# Exercise requirements:
The lines needed are those below that contain the word "tops"; copy each one.
━━━━━ Dataset records ━━━━━
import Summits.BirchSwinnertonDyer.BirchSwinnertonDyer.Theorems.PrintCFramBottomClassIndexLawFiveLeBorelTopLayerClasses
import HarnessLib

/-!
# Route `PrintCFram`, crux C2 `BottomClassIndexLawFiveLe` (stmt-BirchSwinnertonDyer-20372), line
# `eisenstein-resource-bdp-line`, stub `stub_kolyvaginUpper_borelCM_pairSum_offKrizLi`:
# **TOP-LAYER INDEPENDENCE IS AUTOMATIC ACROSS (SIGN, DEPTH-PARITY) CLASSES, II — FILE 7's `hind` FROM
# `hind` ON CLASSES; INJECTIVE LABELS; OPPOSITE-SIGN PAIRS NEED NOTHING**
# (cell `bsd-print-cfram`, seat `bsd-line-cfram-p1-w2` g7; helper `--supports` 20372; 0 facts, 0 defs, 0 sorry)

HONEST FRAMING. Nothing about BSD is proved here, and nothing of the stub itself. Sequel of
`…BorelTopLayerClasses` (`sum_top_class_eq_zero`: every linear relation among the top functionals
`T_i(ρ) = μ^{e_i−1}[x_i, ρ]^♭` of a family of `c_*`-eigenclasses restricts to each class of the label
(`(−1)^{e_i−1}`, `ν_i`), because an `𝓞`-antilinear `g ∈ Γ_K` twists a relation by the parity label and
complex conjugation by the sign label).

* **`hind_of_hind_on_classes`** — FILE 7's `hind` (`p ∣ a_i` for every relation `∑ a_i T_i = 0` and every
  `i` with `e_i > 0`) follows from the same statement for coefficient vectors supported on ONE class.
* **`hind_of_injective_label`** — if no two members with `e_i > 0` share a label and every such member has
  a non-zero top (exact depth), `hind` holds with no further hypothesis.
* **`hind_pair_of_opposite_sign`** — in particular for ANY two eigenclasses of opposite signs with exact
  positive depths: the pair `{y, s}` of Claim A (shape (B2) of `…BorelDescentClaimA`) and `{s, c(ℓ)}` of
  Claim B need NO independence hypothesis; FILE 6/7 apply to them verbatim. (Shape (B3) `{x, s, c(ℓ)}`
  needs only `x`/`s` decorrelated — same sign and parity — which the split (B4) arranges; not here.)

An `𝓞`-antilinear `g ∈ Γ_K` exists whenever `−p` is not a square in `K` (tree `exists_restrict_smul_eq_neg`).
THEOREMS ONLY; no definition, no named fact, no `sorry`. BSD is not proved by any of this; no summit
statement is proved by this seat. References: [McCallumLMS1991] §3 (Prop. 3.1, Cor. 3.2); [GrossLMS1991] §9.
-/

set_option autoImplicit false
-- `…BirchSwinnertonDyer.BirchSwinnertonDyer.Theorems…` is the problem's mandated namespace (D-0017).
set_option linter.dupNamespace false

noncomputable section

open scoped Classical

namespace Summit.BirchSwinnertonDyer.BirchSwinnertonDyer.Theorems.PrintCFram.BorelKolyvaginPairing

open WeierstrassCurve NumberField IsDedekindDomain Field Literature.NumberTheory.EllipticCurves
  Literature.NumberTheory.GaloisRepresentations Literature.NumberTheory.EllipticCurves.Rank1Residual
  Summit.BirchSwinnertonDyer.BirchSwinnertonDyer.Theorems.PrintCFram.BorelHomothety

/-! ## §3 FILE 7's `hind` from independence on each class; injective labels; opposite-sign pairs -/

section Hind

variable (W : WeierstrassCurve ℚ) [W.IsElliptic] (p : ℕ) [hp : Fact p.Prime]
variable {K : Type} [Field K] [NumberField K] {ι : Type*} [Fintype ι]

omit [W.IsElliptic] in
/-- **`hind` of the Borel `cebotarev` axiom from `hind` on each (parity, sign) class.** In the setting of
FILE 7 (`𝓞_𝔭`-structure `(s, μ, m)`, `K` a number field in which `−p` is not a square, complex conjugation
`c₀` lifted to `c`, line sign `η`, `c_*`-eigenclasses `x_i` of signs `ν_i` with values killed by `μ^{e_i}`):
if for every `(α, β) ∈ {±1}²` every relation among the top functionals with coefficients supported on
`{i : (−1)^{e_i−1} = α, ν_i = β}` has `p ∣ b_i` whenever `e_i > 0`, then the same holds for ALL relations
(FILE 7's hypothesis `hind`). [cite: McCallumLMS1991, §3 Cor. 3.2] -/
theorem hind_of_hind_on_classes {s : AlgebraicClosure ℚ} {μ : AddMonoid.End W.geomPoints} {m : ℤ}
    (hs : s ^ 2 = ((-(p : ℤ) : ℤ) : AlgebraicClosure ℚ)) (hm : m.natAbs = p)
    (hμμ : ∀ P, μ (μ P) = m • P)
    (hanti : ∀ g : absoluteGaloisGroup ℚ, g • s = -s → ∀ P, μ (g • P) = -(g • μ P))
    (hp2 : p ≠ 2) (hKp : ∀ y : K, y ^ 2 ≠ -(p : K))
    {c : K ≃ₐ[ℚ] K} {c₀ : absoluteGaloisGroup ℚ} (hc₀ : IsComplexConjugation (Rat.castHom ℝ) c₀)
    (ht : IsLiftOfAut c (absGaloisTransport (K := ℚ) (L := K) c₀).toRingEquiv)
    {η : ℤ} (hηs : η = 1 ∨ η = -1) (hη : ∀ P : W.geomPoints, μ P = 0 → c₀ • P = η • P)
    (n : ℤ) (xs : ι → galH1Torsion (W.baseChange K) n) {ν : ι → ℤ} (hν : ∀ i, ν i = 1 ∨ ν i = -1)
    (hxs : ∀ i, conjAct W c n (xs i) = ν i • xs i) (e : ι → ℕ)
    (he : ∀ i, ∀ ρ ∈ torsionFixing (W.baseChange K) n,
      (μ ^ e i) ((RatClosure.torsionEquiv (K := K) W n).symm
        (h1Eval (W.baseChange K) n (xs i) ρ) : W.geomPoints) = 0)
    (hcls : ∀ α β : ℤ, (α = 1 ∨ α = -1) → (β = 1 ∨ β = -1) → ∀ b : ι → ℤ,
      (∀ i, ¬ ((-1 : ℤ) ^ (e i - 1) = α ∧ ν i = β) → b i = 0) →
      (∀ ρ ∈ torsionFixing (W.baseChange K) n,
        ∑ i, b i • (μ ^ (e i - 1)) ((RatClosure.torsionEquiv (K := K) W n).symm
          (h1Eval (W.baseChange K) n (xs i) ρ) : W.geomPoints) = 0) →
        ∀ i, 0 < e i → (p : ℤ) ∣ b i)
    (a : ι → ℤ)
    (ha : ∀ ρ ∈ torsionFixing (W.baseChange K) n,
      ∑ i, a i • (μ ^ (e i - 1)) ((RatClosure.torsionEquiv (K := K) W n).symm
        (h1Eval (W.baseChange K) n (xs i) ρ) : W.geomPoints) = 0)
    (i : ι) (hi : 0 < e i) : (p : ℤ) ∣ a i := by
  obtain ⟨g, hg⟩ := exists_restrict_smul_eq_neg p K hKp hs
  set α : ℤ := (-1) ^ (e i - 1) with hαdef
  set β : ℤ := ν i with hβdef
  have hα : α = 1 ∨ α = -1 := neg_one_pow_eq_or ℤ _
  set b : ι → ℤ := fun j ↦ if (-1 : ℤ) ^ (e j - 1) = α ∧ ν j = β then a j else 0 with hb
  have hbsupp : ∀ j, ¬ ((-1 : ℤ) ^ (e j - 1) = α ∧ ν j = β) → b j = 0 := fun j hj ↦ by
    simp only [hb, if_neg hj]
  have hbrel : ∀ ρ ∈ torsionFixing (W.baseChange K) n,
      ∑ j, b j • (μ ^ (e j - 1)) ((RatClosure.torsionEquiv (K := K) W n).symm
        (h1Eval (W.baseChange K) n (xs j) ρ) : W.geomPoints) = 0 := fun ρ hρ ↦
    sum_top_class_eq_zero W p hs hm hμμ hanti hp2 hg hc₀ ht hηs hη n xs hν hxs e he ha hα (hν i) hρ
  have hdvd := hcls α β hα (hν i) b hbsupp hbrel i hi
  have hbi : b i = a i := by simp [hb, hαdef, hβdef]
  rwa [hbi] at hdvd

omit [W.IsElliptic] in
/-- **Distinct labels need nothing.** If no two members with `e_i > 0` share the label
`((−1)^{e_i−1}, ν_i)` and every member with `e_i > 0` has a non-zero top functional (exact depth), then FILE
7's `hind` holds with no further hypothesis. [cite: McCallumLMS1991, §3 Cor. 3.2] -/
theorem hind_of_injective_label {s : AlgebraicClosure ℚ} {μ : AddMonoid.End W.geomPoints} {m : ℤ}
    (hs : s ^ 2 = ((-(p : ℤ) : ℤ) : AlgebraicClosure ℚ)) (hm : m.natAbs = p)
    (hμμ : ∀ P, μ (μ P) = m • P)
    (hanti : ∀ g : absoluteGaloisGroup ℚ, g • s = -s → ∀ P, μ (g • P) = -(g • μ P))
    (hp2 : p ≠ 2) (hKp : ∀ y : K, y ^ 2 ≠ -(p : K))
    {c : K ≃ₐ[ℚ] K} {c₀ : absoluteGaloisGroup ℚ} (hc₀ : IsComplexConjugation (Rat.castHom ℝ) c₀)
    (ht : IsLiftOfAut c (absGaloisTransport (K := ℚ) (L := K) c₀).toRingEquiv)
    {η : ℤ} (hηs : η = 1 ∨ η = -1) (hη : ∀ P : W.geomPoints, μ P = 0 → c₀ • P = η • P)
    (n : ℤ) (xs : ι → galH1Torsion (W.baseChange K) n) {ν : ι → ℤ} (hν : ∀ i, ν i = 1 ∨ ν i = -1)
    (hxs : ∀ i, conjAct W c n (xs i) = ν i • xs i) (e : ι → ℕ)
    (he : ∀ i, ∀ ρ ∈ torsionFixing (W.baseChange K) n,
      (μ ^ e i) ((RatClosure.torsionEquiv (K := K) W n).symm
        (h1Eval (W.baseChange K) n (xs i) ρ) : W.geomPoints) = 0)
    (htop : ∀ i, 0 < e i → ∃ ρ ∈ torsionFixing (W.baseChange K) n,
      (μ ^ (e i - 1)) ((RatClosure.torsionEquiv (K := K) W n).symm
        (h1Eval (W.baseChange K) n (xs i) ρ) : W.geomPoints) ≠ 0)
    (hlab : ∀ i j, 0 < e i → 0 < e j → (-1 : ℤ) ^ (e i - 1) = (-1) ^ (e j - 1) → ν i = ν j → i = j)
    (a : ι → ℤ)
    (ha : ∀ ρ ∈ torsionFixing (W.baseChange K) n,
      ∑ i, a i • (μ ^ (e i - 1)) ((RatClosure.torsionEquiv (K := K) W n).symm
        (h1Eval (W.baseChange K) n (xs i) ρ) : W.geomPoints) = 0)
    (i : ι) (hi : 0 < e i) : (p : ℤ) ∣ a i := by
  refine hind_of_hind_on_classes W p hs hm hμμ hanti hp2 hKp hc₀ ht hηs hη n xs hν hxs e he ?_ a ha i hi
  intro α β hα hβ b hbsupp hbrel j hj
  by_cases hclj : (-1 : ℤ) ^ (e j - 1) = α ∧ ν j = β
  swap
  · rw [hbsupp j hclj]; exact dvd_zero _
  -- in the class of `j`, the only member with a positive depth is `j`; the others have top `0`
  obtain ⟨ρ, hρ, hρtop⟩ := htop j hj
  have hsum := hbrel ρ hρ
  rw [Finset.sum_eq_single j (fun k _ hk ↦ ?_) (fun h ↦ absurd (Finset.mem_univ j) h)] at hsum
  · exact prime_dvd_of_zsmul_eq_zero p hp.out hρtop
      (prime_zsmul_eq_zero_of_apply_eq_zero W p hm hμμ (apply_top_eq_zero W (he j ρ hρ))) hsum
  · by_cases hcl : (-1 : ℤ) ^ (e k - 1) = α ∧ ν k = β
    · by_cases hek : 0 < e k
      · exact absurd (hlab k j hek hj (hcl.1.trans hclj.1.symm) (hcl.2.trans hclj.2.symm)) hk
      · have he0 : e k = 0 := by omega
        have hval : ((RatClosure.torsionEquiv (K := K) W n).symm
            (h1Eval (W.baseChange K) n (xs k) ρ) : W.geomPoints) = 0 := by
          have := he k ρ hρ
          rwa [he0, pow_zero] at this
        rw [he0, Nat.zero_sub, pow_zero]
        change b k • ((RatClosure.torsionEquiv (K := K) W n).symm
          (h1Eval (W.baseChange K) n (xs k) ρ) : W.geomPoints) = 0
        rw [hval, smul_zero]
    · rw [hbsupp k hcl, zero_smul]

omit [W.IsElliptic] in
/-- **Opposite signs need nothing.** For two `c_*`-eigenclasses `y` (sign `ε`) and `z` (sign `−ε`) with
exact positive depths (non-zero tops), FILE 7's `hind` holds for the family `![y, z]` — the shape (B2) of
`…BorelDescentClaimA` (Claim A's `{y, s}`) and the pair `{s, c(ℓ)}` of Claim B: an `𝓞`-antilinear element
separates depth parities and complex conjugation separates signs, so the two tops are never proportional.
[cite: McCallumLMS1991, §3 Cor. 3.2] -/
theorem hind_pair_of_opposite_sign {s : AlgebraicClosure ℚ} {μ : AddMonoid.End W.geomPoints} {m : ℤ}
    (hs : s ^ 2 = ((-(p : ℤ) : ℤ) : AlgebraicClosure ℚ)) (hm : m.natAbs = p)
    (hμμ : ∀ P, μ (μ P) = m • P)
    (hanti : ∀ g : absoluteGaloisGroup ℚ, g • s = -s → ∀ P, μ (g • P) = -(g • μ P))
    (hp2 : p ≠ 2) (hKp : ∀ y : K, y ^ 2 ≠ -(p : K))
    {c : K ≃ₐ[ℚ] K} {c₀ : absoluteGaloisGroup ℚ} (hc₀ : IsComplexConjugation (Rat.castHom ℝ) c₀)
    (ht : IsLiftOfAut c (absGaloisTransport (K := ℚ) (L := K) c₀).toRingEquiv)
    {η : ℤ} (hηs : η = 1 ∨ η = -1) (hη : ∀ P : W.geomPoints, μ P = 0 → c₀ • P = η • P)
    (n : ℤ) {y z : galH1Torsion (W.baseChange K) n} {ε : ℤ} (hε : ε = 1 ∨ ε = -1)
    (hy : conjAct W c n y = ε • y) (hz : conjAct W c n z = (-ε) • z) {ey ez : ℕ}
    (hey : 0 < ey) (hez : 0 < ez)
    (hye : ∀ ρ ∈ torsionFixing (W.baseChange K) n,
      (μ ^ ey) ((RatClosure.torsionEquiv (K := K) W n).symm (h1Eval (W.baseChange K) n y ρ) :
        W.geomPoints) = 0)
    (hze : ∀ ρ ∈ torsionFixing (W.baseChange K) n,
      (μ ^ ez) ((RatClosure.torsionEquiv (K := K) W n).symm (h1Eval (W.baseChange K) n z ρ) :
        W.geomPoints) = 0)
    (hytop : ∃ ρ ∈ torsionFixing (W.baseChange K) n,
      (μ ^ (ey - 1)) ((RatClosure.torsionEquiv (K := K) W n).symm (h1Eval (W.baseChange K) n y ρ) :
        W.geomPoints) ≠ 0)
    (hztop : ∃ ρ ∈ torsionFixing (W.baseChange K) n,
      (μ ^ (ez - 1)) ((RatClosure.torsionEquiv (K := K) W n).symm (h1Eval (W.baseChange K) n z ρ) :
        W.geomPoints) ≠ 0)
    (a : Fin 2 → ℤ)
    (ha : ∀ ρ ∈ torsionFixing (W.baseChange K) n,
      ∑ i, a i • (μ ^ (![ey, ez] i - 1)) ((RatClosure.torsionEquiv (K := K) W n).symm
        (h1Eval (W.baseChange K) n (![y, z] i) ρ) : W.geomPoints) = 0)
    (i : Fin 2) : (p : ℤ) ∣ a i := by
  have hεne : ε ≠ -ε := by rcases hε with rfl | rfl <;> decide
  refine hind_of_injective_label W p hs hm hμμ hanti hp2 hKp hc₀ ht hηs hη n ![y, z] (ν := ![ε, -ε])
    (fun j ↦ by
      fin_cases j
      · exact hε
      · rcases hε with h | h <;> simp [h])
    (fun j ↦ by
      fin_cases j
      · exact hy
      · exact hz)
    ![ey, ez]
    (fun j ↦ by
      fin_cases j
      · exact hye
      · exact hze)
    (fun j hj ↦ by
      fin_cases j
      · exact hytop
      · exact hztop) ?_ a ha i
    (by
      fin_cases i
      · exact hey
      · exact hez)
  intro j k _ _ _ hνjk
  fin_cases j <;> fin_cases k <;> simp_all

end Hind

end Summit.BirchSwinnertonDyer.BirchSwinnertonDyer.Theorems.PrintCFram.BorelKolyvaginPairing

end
━━━━━
# Solved exercise:
exact positive depths (non-zero tops), FILE 7's `hind` holds for the family `![y, z]` — the shape (B2) of
separates depth parities and complex conjugation separates signs, so the two tops are never proportional.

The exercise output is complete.